▶ _LISTED ENTRIES_

include hb in
/-- **THE LEVEL CLAUSE AGREES**: the sections `(σᵢ ×_S S₁) ×_{S₁} T` are those of a level-`N` structure on
`(A ×_S S₁) ×_{S₁} T` iff the sections `σᵢ ×_S T` are those of a level-`N` structure on `A ×_S T` (level structures
move along the isomorphism of group schemes `E`, ★ `LevelStructure.exists_comp_of_iso`, and `E` matches the sections,
§1). [cite: MumfordFogartyKirwan1994, Ch. 7 §2 Definitions 7.1 and 7.2 (p. 129)] [cite: GortzWedhorn2020, Section (4.7) (pp. 107–108)] -/
theorem LevelStructure.exists_baseChange_baseChange_iff :
    (∃ φ₁ : LevelStructure g₀ N ((A.baseChange j).baseChange v),
        ∀ i, φ₁.σ i = (A.baseChange j).sectionBaseChange v (A.sectionBaseChange j (σ i))) ↔
      ∃ φ : LevelStructure g₀ N (A.baseChange b), ∀ i, φ.σ i = A.sectionBaseChange b (σ i) := by
  subst hb
  haveI := A.isIso_baseChangeCompGrpIso_inv_hom_hom j v
  haveI := A.isIso_baseChangeCompGrpIso_hom_hom_hom j v
  constructor
  · rintro ⟨φ₁, hφ₁⟩
    haveI : IsMonHom (asIso (A.baseChangeCompGrpIso j v).inv.hom.hom).hom := by
      change IsMonHom (A.baseChangeCompGrpIso j v).inv.hom.hom
      infer_instance
    obtain ⟨φ, hφ⟩ := LevelStructure.exists_comp_of_iso (asIso (A.baseChangeCompGrpIso j v).inv.hom.hom) φ₁
    refine ⟨φ, fun i => ?_⟩
    rw [hφ i, hφ₁ i]
    exact A.sectionBaseChange_sectionBaseChange_comp_baseChangeCompGrpIso_inv j v (σ i)
  · rintro ⟨φ, hφ⟩
    haveI : IsMonHom (asIso (A.baseChangeCompGrpIso j v).hom.hom.hom).hom := by
      change IsMonHom (A.baseChangeCompGrpIso j v).hom.hom.hom
      infer_instance
    obtain ⟨φ₁, hφ₁⟩ := LevelStructure.exists_comp_of_iso (asIso (A.baseChangeCompGrpIso j v).hom.hom.hom) φ
    refine ⟨φ₁, fun i => ?_⟩
    rw [hφ₁ i, hφ i]
    exact A.sectionBaseChange_comp_baseChangeCompGrpIso_hom j v (σ i)

include h6 hb h₁ h in
/-- **THE LEVEL-AND-LIFTABILITY CLAUSE AGREES**: «the `(σᵢ ×_S S₁) ×_{S₁} T` form a level-`N` structure on
`(A ×_S S₁) ×_{S₁} T`, symplectic-liftable of type `δ` for `pol₁ ×_{S₁} T`» iff «the `σᵢ ×_S T` form a level-`N` structure
on `A ×_S T`, symplectic-liftable of type `δ` for `pol`» (the two previous statements).
[cite: MumfordFogartyKirwan1994, Ch. 7 §2 Definition 7.2 (p. 129) and Proposition 7.3 (pp. 132–134)]
[cite: Lan2013PELCompactifications, §1.3.6 Lemma 1.3.6.6 and Cor. 1.3.6.7 (pp. 81–82)] -/
theorem LevelStructure.exists_isSymplecticLiftable_iff_of_pow_six_comp_eq :
    (∃ φ₁ : LevelStructure g₀ N ((A.baseChange j).baseChange v),
        (∀ i, φ₁.σ i = (A.baseChange j).sectionBaseChange v (A.sectionBaseChange j (σ i))) ∧
          φ₁.IsSymplecticLiftable (pol₁.baseChange v) δ) ↔
      ∃ φ : LevelStructure g₀ N (A.baseChange b), (∀ i, φ.σ i = A.sectionBaseChange b (σ i)) ∧
        φ.IsSymplecticLiftable pol δ := by
  constructor
  · rintro ⟨φ₁, hφ₁, hL⟩
    obtain ⟨φ, hφ⟩ := (LevelStructure.exists_baseChange_baseChange_iff A hb (g₀ := g₀) (N := N) σ).1 ⟨φ₁, hφ₁⟩
    exact ⟨φ, hφ,
      (LevelStructure.isSymplecticLiftable_iff_of_pow_six_comp_eq A D lam h6 hb pol₁ h₁ pol h δ σ φ₁ φ hφ₁ hφ).1 hL⟩
  · rintro ⟨φ, hφ, hL⟩
    obtain ⟨φ₁, hφ₁⟩ := (LevelStructure.exists_baseChange_baseChange_iff A hb (g₀ := g₀) (N := N) σ).2 ⟨φ, hφ⟩
    exact ⟨φ₁, hφ₁,
      (LevelStructure.isSymplecticLiftable_iff_of_pow_six_comp_eq A D lam h6 hb pol₁ h₁ pol h δ σ φ₁ φ hφ₁ hφ).2 hL⟩

include h6 hb h₁ h in
/-- **HEAD — THE CLAUSES OF [MumfordFogartyKirwan1994] Prop. 7.3 AGREE ON `(A ×_S S₁) ×_{S₁} T` AND ON `A ×_S T`** (the
(S2) letter of the capstone ★/HOME `MFKTowerOfAbelianScheme`, hypothesis `hS2`).  For `b = v ≫ j`, polarisations `pol₁` of
`(A, D) ×_S S₁` and `pol` of `(A, D) ×_S T` that are sixth roots of `Λ(L)` (`[6] ≫ pol₁.lam = Λ(L)_{S₁}`,
`[6] ≫ pol.lam = Λ(L)_T`), a polarisation type `δ`, a level `N` and `2g` sections `σᵢ ∈ A(S)`: (i) `pol₁ ×_{S₁} T` has type
`δ` iff `pol` has; (ii) the `(σᵢ ×_S S₁) ×_{S₁} T` form a level-`N` structure symplectic-liftable of type `δ` for
`pol₁ ×_{S₁} T` iff the `σᵢ ×_S T` form one for `pol`.  (The sixth root is unique, [MumfordFogartyKirwan1994] Prop. 6.11,
so the two triples are isomorphic over `T`; the clauses are invariant under isomorphism of triples, Def. 7.2.)
[cite: MumfordFogartyKirwan1994, Ch. 7 §2 Definition 7.2 (p. 129) and Proposition 7.3 (pp. 132–134)]
[cite: MumfordFogartyKirwan1994, Ch. 6 §2 Prop. 6.11 (p. 122; proof pp. 122–123)]
[cite: Lan2013PELCompactifications, §1.3.6 Lemma 1.3.6.6 and Cor. 1.3.6.7 (pp. 81–82)] -/
theorem hasType_iff_and_exists_isSymplecticLiftable_iff_of_pow_six_comp_eq :
    ((pol₁.baseChange v).HasType δ ↔ pol.HasType δ) ∧
      ((∃ φ₁ : LevelStructure g₀ N ((A.baseChange j).baseChange v),
          (∀ i, φ₁.σ i = (A.baseChange j).sectionBaseChange v (A.sectionBaseChange j (σ i))) ∧
            φ₁.IsSymplecticLiftable (pol₁.baseChange v) δ) ↔
        ∃ φ : LevelStructure g₀ N (A.baseChange b),
          (∀ i, φ.σ i = A.sectionBaseChange b (σ i)) ∧ φ.IsSymplecticLiftable pol δ) :=
  ⟨Polarization.hasType_baseChange_iff_of_pow_six_comp_eq A D lam h6 hb pol₁ h₁ pol h δ,
    LevelStructure.exists_isSymplecticLiftable_iff_of_pow_six_comp_eq A D lam h6 hb pol₁ h₁ pol h δ σ⟩

end Clauses

end AbelianSchemeOver

end Literature.AlgebraicGeometry.AbelianSchemes

end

▶ _TASK REQUIREMENTS_
Using the listing above, gather each line that holds the string "isomorphism" and copy it.

▶ _TASK RESPONSE_
move along the isomorphism of group schemes `E`, ★ `LevelStructure.exists_comp_of_iso`, and `E` matches the sections,
so the two triples are isomorphic over `T`; the clauses are invariant under isomorphism of triples, Def. 7.2.)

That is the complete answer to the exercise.